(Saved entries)
☆ ☆ ☆ ☆ ☆

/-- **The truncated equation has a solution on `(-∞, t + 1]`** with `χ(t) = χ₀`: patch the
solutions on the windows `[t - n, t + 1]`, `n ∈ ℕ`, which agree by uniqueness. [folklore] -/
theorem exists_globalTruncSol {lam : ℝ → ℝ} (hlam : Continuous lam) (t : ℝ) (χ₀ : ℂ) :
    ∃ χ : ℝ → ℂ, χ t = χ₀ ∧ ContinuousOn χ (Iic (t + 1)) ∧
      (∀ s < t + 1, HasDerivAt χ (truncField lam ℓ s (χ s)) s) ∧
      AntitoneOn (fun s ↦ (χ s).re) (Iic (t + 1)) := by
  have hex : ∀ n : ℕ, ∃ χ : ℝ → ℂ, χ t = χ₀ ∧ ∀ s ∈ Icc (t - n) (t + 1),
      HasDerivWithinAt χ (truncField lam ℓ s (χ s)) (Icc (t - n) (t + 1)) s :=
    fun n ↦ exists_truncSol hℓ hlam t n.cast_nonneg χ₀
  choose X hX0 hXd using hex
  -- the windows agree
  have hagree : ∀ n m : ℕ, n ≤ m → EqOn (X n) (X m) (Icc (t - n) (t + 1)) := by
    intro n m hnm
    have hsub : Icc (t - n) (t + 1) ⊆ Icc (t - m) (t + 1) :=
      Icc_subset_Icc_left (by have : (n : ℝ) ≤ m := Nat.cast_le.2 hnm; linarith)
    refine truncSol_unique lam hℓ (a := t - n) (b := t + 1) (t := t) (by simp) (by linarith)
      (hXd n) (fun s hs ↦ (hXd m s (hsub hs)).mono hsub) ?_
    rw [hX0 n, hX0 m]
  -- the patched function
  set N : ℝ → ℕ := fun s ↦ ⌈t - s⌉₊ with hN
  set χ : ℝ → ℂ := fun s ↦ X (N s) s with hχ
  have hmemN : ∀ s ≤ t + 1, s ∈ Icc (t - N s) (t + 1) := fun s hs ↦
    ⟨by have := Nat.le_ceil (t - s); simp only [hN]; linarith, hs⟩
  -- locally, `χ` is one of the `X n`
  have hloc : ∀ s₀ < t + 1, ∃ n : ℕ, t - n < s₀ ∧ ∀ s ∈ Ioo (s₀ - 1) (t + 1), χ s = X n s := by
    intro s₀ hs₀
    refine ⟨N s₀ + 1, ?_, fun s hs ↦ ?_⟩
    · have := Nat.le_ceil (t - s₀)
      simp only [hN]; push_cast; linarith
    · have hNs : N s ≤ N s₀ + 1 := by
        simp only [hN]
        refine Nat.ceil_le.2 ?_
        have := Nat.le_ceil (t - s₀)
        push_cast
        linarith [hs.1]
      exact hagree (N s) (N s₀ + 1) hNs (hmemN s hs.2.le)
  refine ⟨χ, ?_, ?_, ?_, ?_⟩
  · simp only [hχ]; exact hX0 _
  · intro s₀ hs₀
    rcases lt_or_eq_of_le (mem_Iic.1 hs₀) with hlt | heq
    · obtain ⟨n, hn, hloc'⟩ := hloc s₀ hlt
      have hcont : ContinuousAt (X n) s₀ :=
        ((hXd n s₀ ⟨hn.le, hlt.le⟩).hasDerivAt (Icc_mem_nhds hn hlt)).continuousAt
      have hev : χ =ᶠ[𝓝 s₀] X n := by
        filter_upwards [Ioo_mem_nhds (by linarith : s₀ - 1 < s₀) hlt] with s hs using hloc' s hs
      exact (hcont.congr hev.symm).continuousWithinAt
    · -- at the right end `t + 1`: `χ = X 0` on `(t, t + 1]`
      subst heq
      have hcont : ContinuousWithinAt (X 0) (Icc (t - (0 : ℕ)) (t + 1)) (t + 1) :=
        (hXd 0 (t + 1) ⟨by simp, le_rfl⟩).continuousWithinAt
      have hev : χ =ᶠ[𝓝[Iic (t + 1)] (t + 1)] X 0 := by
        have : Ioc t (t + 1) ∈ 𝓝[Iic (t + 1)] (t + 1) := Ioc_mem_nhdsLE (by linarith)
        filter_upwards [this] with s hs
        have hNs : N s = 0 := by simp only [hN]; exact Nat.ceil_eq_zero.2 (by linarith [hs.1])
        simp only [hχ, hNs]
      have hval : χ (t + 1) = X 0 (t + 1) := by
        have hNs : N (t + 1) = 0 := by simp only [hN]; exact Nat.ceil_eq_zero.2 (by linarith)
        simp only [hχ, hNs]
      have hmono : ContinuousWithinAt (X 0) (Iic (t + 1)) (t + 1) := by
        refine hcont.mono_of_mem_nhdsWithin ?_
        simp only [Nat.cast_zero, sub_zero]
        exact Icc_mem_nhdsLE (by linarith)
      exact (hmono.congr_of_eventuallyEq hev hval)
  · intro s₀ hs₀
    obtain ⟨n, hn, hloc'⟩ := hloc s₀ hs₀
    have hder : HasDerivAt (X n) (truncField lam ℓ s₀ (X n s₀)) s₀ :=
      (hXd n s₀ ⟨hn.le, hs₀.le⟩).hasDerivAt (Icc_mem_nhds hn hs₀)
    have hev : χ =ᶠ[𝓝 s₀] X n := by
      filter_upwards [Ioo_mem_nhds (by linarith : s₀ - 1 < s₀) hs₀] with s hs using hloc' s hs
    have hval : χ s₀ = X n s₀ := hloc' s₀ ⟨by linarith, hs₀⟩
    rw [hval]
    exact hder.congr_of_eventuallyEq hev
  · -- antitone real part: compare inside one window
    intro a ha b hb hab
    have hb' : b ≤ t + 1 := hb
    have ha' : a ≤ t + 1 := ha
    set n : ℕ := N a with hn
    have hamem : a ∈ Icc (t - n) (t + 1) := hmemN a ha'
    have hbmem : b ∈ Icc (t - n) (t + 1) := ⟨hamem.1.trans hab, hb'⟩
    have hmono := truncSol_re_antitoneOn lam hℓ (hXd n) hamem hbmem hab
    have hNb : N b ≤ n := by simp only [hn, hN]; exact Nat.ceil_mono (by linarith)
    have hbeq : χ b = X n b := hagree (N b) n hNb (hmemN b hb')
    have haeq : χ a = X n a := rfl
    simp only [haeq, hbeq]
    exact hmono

☆ ☆ ☆ ☆ ☆

● **What the task asks**
From the first line above through the line that contains "[hN]; linarith, hs⟩", quote each line exactly. Output nothing more.

● **Response**
/-- **The truncated equation has a solution on `(-∞, t + 1]`** with `χ(t) = χ₀`: patch the
solutions on the windows `[t - n, t + 1]`, `n ∈ ℕ`, which agree by uniqueness. [folklore] -/
theorem exists_globalTruncSol {lam : ℝ → ℝ} (hlam : Continuous lam) (t : ℝ) (χ₀ : ℂ) :
    ∃ χ : ℝ → ℂ, χ t = χ₀ ∧ ContinuousOn χ (Iic (t + 1)) ∧
      (∀ s < t + 1, HasDerivAt χ (truncField lam ℓ s (χ s)) s) ∧
      AntitoneOn (fun s ↦ (χ s).re) (Iic (t + 1)) := by
  have hex : ∀ n : ℕ, ∃ χ : ℝ → ℂ, χ t = χ₀ ∧ ∀ s ∈ Icc (t - n) (t + 1),
      HasDerivWithinAt χ (truncField lam ℓ s (χ s)) (Icc (t - n) (t + 1)) s :=
    fun n ↦ exists_truncSol hℓ hlam t n.cast_nonneg χ₀
  choose X hX0 hXd using hex
  -- the windows agree
  have hagree : ∀ n m : ℕ, n ≤ m → EqOn (X n) (X m) (Icc (t - n) (t + 1)) := by
    intro n m hnm
    have hsub : Icc (t - n) (t + 1) ⊆ Icc (t - m) (t + 1) :=
      Icc_subset_Icc_left (by have : (n : ℝ) ≤ m := Nat.cast_le.2 hnm; linarith)
    refine truncSol_unique lam hℓ (a := t - n) (b := t + 1) (t := t) (by simp) (by linarith)
      (hXd n) (fun s hs ↦ (hXd m s (hsub hs)).mono hsub) ?_
    rw [hX0 n, hX0 m]
  -- the patched function
  set N : ℝ → ℕ := fun s ↦ ⌈t - s⌉₊ with hN
  set χ : ℝ → ℂ := fun s ↦ X (N s) s with hχ
  have hmemN : ∀ s ≤ t + 1, s ∈ Icc (t - N s) (t + 1) := fun s hs ↦
    ⟨by have := Nat.le_ceil (t - s); simp only [hN]; linarith, hs⟩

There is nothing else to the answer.